Accordingly, the New Complaint does not adequately plead a scheme liability claim against Och–Ziff, Och, and Frank.
H. The Renewed Claim for Control Person Liability
The final claim in this suit arises under § 20(a) of the Exchange Act. To state a § 20(a) claim, a Plaintiff must allege facts showing "(1) an underlying primary violation of the securities laws by the controlled person; (2) control over the controlled person; and (3) that the controlling person was, in some meaningful sense, a culpable participant in the controlled person's primary violation." In re Deutsche Telekom AG Sec. Litig. , No 00 Civ. 9475, 2002 WL 244597, at *6 (S.D.N.Y Feb. 20, 2002) (citing Ganino v. Citizens Utils. Co. , 228 F.3d 154, 170 (2d Cir. 2000) ).
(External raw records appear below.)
import Summits.HodgeConjecture.HodgeConjecture.Theorems.SectorComplement.Negative.ReductionToSummit
import Literature.AlgebraicGeometry.HodgeTheory.HodgeModelExistence

/-!
# `SectorComplement`: anatomy of the frame and the shape of any kill (negative-side lemmas, cycle 2)

Refuter lane `Theorems/SectorComplement/Negative/` for the crux
`EndoscopicMiddleDegree.SectorComplement := MiddleDegreeStep → HodgeConjecture`
(stmt-HodgeConjecture-14353), continuing `ReductionToSummit` (`¬ SectorComplement ↔ MiddleDegreeStep ∧ ¬ HC`).
No Theses decl is asserted; every statement is a negation, an equivalence, or a lemma about the summit's
own definitional stack. No new `def … : Prop` is introduced: the three propositions used repeatedly are
written out —
* "full HC on the sector" `S := ∀ m X, 1 ≤ m → m ≤ 2 → Nonempty (UnitaryBallQuotientDatum (2(m+1)) X) →
  HodgeConjectureFor (2(m+1)) X`;
* "honest counterexample" `∃ n X p c, IsSmoothProjective n X ∧ IsRationalClass c ∧ IsOfHodgeType n X (2p) p p c ∧
  c ∉ algebraicClasses X p`;
* "model-less variety" `∃ n X, IsSmoothProjective n X ∧ IsEmpty (HodgeModel n X)`.

Findings (all sorry-free):
* `sectorComplement_iff_offSector_and_calibration`: the frame is EXACTLY "S → HC" (honest off-sector HC)
  ∧ "MiddleDegreeStep → S" (on-sector calibration); `sectorHC_of_middleDegreeStep_of_binders` derives the
  calibration from four printed theorems taken as binders — Lefschetz (1,1), the hard-Lefschetz reduction,
  Hodge models, and HC in DEGREE 4 on 6-dimensional compact arithmetic ball quotients (BMM Cor. 2 at
  (p, n) = (6, 2)), the last being on-sector content of the frame that is not an item of the route.
* `not_offSectorFrame_iff`: even the honest part fails iff `S ∧ ¬ HC`.
* `not_hodgeConjecture_iff_modelless_or_honest`: a formal `¬ HC` is a model-less smooth projective variety
  (the anti-vacuity conjunct failing — junk) or an honest non-algebraic rational Hodge class; the junk branch
  is closed by the named fact `nonempty_hodgeModel` (`not_modelless_of_nonempty_hodgeModel`), whence
  `not_sectorComplement_iff_of_nonempty_hodgeModel : ¬ SectorComplement ↔ MiddleDegreeStep ∧ honest cex`.
* `not_sectorComplement_of_inhabited_modelless_sector`: the ONE junk world killing the crux outright (an
  inhabited sector without Hodge models: the target is then vacuous because `IsOfHodgeType` is
  `∃ A : HodgeModel …`, and HC fails at the datum's `isSmoothProjective`), and its exclusion by the same fact
  (`not_modelless_inhabited_sector_of_nonempty_hodgeModel`).
* `sectorComplement_iff_not_hc_imp` : `SectorComplement ↔ (¬ HC → ¬ MiddleDegreeStep)` — the frame says
  compact arithmetic 4- and 6-ball quotients are a universal test family for HC.
-/

set_option linter.dupNamespace false

namespace Summit.HodgeConjecture.HodgeConjecture.Theorems.SectorComplement.Negative

open Summit.HodgeConjecture.HodgeConjecture.Theses.EndoscopicMiddleDegree
open Literature.AlgebraicGeometry.HodgeTheory Literature.AlgebraicGeometry.Motives
  Literature.AlgebraicGeometry.ShimuraVarieties

/-! ## Anatomy: honest off-sector part ∧ on-sector calibration -/

/-- HC implies full HC on the sector (the datum records `IsSmoothProjective`). [folklore] -/
theorem sectorHC_of_hodgeConjecture (h : _root_.HodgeConjecture) :
    ∀ (m : ℕ) (X : SchemeOver ℂ), 1 ≤ m → m ≤ 2 →
      Nonempty (UnitaryBallQuotientDatum (2 * (m + 1)) X) → HodgeConjectureFor (2 * (m + 1)) X := by
  rintro m X - - ⟨D⟩
  exact h D.isSmoothProjective

/-- ANATOMY OF THE FRAME: `SectorComplement` is exactly "full HC on the sector ⟹ HC" (honest off-sector
HC) together with "MiddleDegreeStep ⟹ full HC on the sector" (on-sector calibration). (`→`: full HC on
the sector gives the target by the cycle conjunct at `p := m + 1`; the target gives HC by the frame, hence
full HC on the sector.) [folklore] -/
theorem sectorComplement_iff_offSector_and_calibration :
    SectorComplement ↔
      ((∀ (m : ℕ) (X : SchemeOver ℂ), 1 ≤ m → m ≤ 2 →
          Nonempty (UnitaryBallQuotientDatum (2 * (m + 1)) X) → HodgeConjectureFor (2 * (m + 1)) X) →
        _root_.HodgeConjecture) ∧
      (MiddleDegreeStep → ∀ (m : ℕ) (X : SchemeOver ℂ), 1 ≤ m → m ≤ 2 →
          Nonempty (UnitaryBallQuotientDatum (2 * (m + 1)) X) → HodgeConjectureFor (2 * (m + 1)) X) :=
  ⟨fun hS ↦ ⟨fun hSec ↦ hS fun m X h1 h2 hD _ c hc hH ↦ (hSec m X h1 h2 hD).2 (m + 1) c hc hH,
      fun hM ↦ sectorHC_of_hodgeConjecture (hS hM)⟩,
    fun h hM ↦ h.1 (h.2 hM)⟩

/-- Even the honest off-sector frame fails iff full HC holds on the sector AND HC fails (elsewhere):
it, too, is refutable only through a formal `¬ HC`. [folklore] -/
theorem not_offSectorFrame_iff :
    ¬ ((∀ (m : ℕ) (X : SchemeOver ℂ), 1 ≤ m → m ≤ 2 →
          Nonempty (UnitaryBallQuotientDatum (2 * (m + 1)) X) → HodgeConjectureFor (2 * (m + 1)) X) →
        _root_.HodgeConjecture) ↔
      (∀ (m : ℕ) (X : SchemeOver ℂ), 1 ≤ m → m ≤ 2 →
          Nonempty (UnitaryBallQuotientDatum (2 * (m + 1)) X) → HodgeConjectureFor (2 * (m + 1)) X) ∧
        ¬ _root_.HodgeConjecture :=
  Classical.not_imp

/-- ON-SECTOR CALIBRATION FROM FOUR BINDERS (printed theorems, none yet a tree theorem): `hL` Lefschetz
(1,1) [Voisin I, Thm. 11.30]; `hHL` the hard-Lefschetz reduction "for `N < 2p`, HC in codimension `N - p`
⟹ HC in codimension `p`" [Voisin I, Thm. 6.25, Rem. 6.27, §11.3]; `hM` Hodge models [Serre GAGA §2 +
de Rham + Hodge]; `hBMM` HC in degree 4 on 6-dimensional compact arithmetic ball quotients
[Bergeron–Millson–Moeglin, arXiv:1306.1515, Cor. 2 at (p, n) = (6, 2)]. With the target they give FULL HC
on the sector; the m = 1 half is the route's `FourfoldHodge`, the m = 2 half shows that the frame also
hides BMM Cor. 2 in degree 4, which is not a route item. [folklore] -/
theorem sectorHC_of_middleDegreeStep_of_binders
    (hL : ∀ (N : ℕ) (X : SchemeOver ℂ), IsSmoothProjective N X →
      ∀ c : complexBetti X (2 * 1), IsRationalClass c → IsOfHodgeType N X (2 * 1) 1 1 c →
        c ∈ algebraicClasses X 1)
    (hHL : ∀ (N : ℕ) (X : SchemeOver ℂ), IsSmoothProjective N X → ∀ p : ℕ, N < 2 * p →
      (∀ a : complexBetti X (2 * (N - p)), IsRationalClass a →
        IsOfHodgeType N X (2 * (N - p)) (N - p) (N - p) a → a ∈ algebraicClasses X (N - p)) →
      ∀ c : complexBetti X (2 * p), IsRationalClass c → IsOfHodgeType N X (2 * p) p p c →
        c ∈ algebraicClasses X p)
    (hM : ∀ (N : ℕ) (X : SchemeOver ℂ), IsSmoothProjective N X → Nonempty (HodgeModel N X))
    (hBMM : ∀ X : SchemeOver ℂ, Nonempty (UnitaryBallQuotientDatum (2 * (2 + 1)) X) →
      ∀ a : complexBetti X (2 * 2), IsRationalClass a → IsOfHodgeType (2 * (2 + 1)) X (2 * 2) 2 2 a →
        a ∈ algebraicClasses X 2)
    (hMid : MiddleDegreeStep) :
    ∀ (m : ℕ) (X : SchemeOver ℂ), 1 ≤ m → m ≤ 2 →
      Nonempty (UnitaryBallQuotientDatum (2 * (m + 1)) X) → HodgeConjectureFor (2 * (m + 1)) X := by
  intro m X h1 h2 hD
  obtain ⟨D⟩ := id hD
  have hX : IsSmoothProjective (2 * (m + 1)) X := D.isSmoothProjective
  refine ⟨hM _ X hX, fun p c hc hH ↦ ?_⟩
  obtain rfl | rfl : m = 1 ∨ m = 2 := by omega
  · have low : ∀ k : ℕ, k ≤ 1 → ∀ a : complexBetti X (2 * k), IsRationalClass a →
        IsOfHodgeType (2 * (1 + 1)) X (2 * k) k k a → a ∈ algebraicClasses X k := by
      intro k hk
      interval_cases k
      · exact fun a _ _ ↦ hodgeConjectureFor_codim_zero a
      · exact hL _ X hX
    rcases Nat.lt_or_ge p 3 with hp | hp
    · interval_cases p
      · exact hodgeConjectureFor_codim_zero c
      · exact hL _ X hX c hc hH
      · exact hMid 1 X le_rfl (by norm_num) hD (hL _ X hX) c hc hH
    · exact hHL _ X hX p (by omega) (low (2 * (1 + 1) - p) (by omega)) c hc hH
  · have low : ∀ k : ℕ, k ≤ 2 → ∀ a : complexBetti X (2 * k), IsRationalClass a →
        IsOfHodgeType (2 * (2 + 1)) X (2 * k) k k a → a ∈ algebraicClasses X k := by
      intro k hk
      interval_cases k
      · exact fun a _ _ ↦ hodgeConjectureFor_codim_zero a
      · exact hL _ X hX
      · exact hBMM X hD
    rcases Nat.lt_or_ge p 4 with hp | hp
    · interval_cases p
      · exact hodgeConjectureFor_codim_zero c
      · exact hL _ X hX c hc hH
      · exact hBMM X hD c hc hH
      · exact hMid 2 X (by norm_num) le_rfl hD (hBMM X hD) c hc hH
    · exact hHL _ X hX p (by omega) (low (2 * (2 + 1) - p) (by omega)) c hc hH

/-! ## Universality reading -/

/-- `SectorComplement ↔ (¬ HC → ¬ MiddleDegreeStep)`: any failure of HC anywhere would be mirrored by a
failure of middle-degree propagation on a compact arithmetic 4- or 6-ball quotient — believed only
because HC is believed (conjecture-grade). [folklore] -/
theorem sectorComplement_iff_not_hc_imp :
    SectorComplement ↔ (¬ _root_.HodgeConjecture → ¬ MiddleDegreeStep) :=
  ⟨fun h hHC hM ↦ hHC (h hM), fun h hM ↦ Classical.by_contradiction fun hHC ↦ h hHC hM⟩

/-! ## The shape of any kill: dichotomy of a formal `¬ HC` -/

/-- DICHOTOMY: a refutation of the formal summit is either a smooth projective variety WITHOUT Hodge
model (the anti-vacuity conjunct `Nonempty (HodgeModel n X)` failing — junk) or a smooth projective
variety with a rational class of Hodge type `(p,p)` outside `algebraicClasses X p` (honest). [folklore] -/
theorem not_hodgeConjecture_iff_modelless_or_honest :
    ¬ _root_.HodgeConjecture ↔
      (∃ (n : ℕ) (X : SchemeOver ℂ), IsSmoothProjective n X ∧ IsEmpty (HodgeModel n X)) ∨
      (∃ (n : ℕ) (X : SchemeOver ℂ) (p : ℕ) (c : complexBetti X (2 * p)), IsSmoothProjective n X ∧
        IsRationalClass c ∧ IsOfHodgeType n X (2 * p) p p c ∧ c ∉ algebraicClasses X p) := by
  constructor
  · intro h
    by_contra h'
    refine h fun n X hX ↦ ⟨?_, fun p c hc hH ↦ ?_⟩
    · by_contra hA
      exact h' (Or.inl ⟨n, X, hX, not_nonempty_iff.1 hA⟩)
    · by_contra hc'
      exact h' (Or.inr ⟨n, X, p, c, hX, hc, hH, hc'⟩)
  · rintro (⟨n, X, hX, hE⟩ | ⟨n, X, p, c, hX, hc, hH, hc'⟩) hHC
    · exact not_nonempty_iff.2 hE (hHC hX).1
    · exact hc' ((hHC hX).2 p c hc hH)

/-- The junk branch is closed by the named fact `nonempty_hodgeModel` (Serre GAGA §2, de Rham's theorem,
Hodge decomposition). [cite: SerreGAGA1956, §2] -/
theorem not_modelless_of_nonempty_hodgeModel
    (hF : ∀ (n : ℕ) (X : SchemeOver ℂ), nonempty_hodgeModel n X) :
    ¬ ∃ (n : ℕ) (X : SchemeOver ℂ), IsSmoothProjective n X ∧ IsEmpty (HodgeModel n X) := by
  rintro ⟨n, X, hX, hE⟩
  exact not_nonempty_iff.2 hE (hF n X hX)

/-- EXACT CONTENT OF A KILL modulo Hodge-model existence: the route target AND an honest non-algebraic
rational Hodge class on some smooth projective variety. [folklore] -/
theorem not_sectorComplement_iff_of_nonempty_hodgeModel
    (hF : ∀ (n : ℕ) (X : SchemeOver ℂ), nonempty_hodgeModel n X) :
    ¬ SectorComplement ↔ MiddleDegreeStep ∧
      ∃ (n : ℕ) (X : SchemeOver ℂ) (p : ℕ) (c : complexBetti X (2 * p)), IsSmoothProjective n X ∧
        IsRationalClass c ∧ IsOfHodgeType n X (2 * p) p p c ∧ c ∉ algebraicClasses X p := by
  rw [not_sectorComplement_iff, not_hodgeConjecture_iff_modelless_or_honest]
  exact and_congr_right fun _ ↦
    ⟨fun h ↦ h.resolve_left (not_modelless_of_nonempty_hodgeModel hF), Or.inr⟩

/-- THE ONE JUNK WORLD KILLING THE CRUX: an inhabited sector without Hodge models (target vacuous, HC
false at the datum's `isSmoothProjective`). Recorded to pin down which formal defect a cheap kill needs.
[folklore] -/
theorem not_sectorComplement_of_inhabited_modelless_sector
    (h : ∀ (m : ℕ) (X : SchemeOver ℂ), 1 ≤ m → m ≤ 2 →
      Nonempty (UnitaryBallQuotientDatum (2 * (m + 1)) X) → IsEmpty (HodgeModel (2 * (m + 1)) X))
    (hinh : ∃ (m : ℕ) (X : SchemeOver ℂ), 1 ≤ m ∧ m ≤ 2 ∧
      Nonempty (UnitaryBallQuotientDatum (2 * (m + 1)) X)) :
    ¬ SectorComplement := by
  obtain ⟨m, X, h1, h2, hD⟩ := hinh
  refine not_sectorComplement_iff.2 ⟨?_, ?_⟩
  · -- the target is VACUOUS in a model-less sector: `IsOfHodgeType … c` is `∃ A : HodgeModel _ X, …`
    intro m' X' h1' h2' hD' _ c _ hH
    obtain ⟨A, -⟩ := hH
    exact ((h m' X' h1' h2' hD').false A).elim
  · obtain ⟨D⟩ := id hD
    exact not_hodgeConjecture_iff_modelless_or_honest.2
      (Or.inl ⟨_, X, D.isSmoothProjective, h m X h1 h2 hD⟩)

/-- … and its exclusion: under `nonempty_hodgeModel`, an inhabited sector has Hodge models, so the
hypothesis of the junk kill is itself false. [cite: SerreGAGA1956, §2] -/
theorem not_modelless_inhabited_sector_of_nonempty_hodgeModel
    (hF : ∀ (n : ℕ) (X : SchemeOver ℂ), nonempty_hodgeModel n X)
    (hinh : ∃ (m : ℕ) (X : SchemeOver ℂ), 1 ≤ m ∧ m ≤ 2 ∧
      Nonempty (UnitaryBallQuotientDatum (2 * (m + 1)) X)) :
    ¬ ∀ (m : ℕ) (X : SchemeOver ℂ), 1 ≤ m → m ≤ 2 →
      Nonempty (UnitaryBallQuotientDatum (2 * (m + 1)) X) → IsEmpty (HodgeModel (2 * (m + 1)) X) := by
  intro h
  obtain ⟨m, X, h1, h2, hD⟩ := hinh
  obtain ⟨D⟩ := id hD
  exact not_nonempty_iff.2 (h m X h1 h2 hD) (hF _ X D.isSmoothProjective)

/-- In an EMPTY sector (no datum at all in dimensions 4 and 6 — mathematically false, Kottwitz/Clozel,
BMM Part 2 §1, but nothing in the tree constructs a datum) the target is vacuous and the crux is literally
the summit: still no kill short of `¬ HC`. [folklore] -/
theorem sectorComplement_iff_hodgeConjecture_of_forall_isEmpty_datum
    (h : ∀ (m : ℕ) (X : SchemeOver ℂ), 1 ≤ m → m ≤ 2 →
      IsEmpty (UnitaryBallQuotientDatum (2 * (m + 1)) X)) :
    SectorComplement ↔ _root_.HodgeConjecture :=
  ⟨fun hS ↦ hS fun m X h1 h2 hD ↦ (not_nonempty_iff.2 (h m X h1 h2) hD).elim, fun hHC _ ↦ hHC⟩

/-- For ANY target `T`, a frame `T → HC` fails iff `T ∧ ¬ HC`: the pattern shared by every sector frame of
the summit's route files. [folklore] -/
theorem not_frame_iff (T : Prop) : ¬ (T → _root_.HodgeConjecture) ↔ T ∧ ¬ _root_.HodgeConjecture :=
  Classical.not_imp

end Summit.HodgeConjecture.HodgeConjecture.Theorems.SectorComplement.Negative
As to Och and Frank, the New Complaint does not adequately allege any new primary violations on which to base a § 20(a) claim. Accordingly, the sole viable § 20(a) claim against them is the one that survived Menaldi I.
As to Cohen, the control person claim against him fails for the same reasons discussed in Menaldi I —namely, the lack of a primary violation. Since the New Complaint fails to state a primary violation—scheme liability—against Cohen, the control person claim fails too. And since both claims against Cohen fail, the Court concludes that renewing the claims against him would be futile. Accordingly, Cohen is dismissed from this suit.
Since the claims against Cohen are dismissed on futility grounds, the Court need not express an opinion on the remaining arguments made in the parties' briefs on the issue of adding Cohen.
I. Leave to Amend
Plaintiffs ask for leave to amend the New Complaint in the event any of its claims fail. (Dkt. No. 126 at 69 n.43.) That request is denied. Plaintiff have already had the opportunity to amend their complaint after Menaldi I. After three years, multiple amendments, and a forest's worth of briefing, it is time to move past the pleading stage.
For the foregoing reasons, the claims that survived Menaldi I remain; the others are dismissed. Accordingly, Plaintiffs' motion to renew claims against Cohen is DENIED. The motions to dismiss by Och–Ziff, Och, and Frank are GRANTED insofar as they seek to dismiss the new or renewed claims in the New Complaint. The Clerk of Court is directed to dismiss Cohen from this suit and close the motions at Docket Numbers 86, 96, 100, and 103.
The parties shall comply with the deadlines set forth in the Stipulation and Order at Docket Number 71. The remaining Defendants shall file answers to the surviving claims of the Consolidated Second Amended Class Action Complaint within 30 days of the date of this Opinion and Order.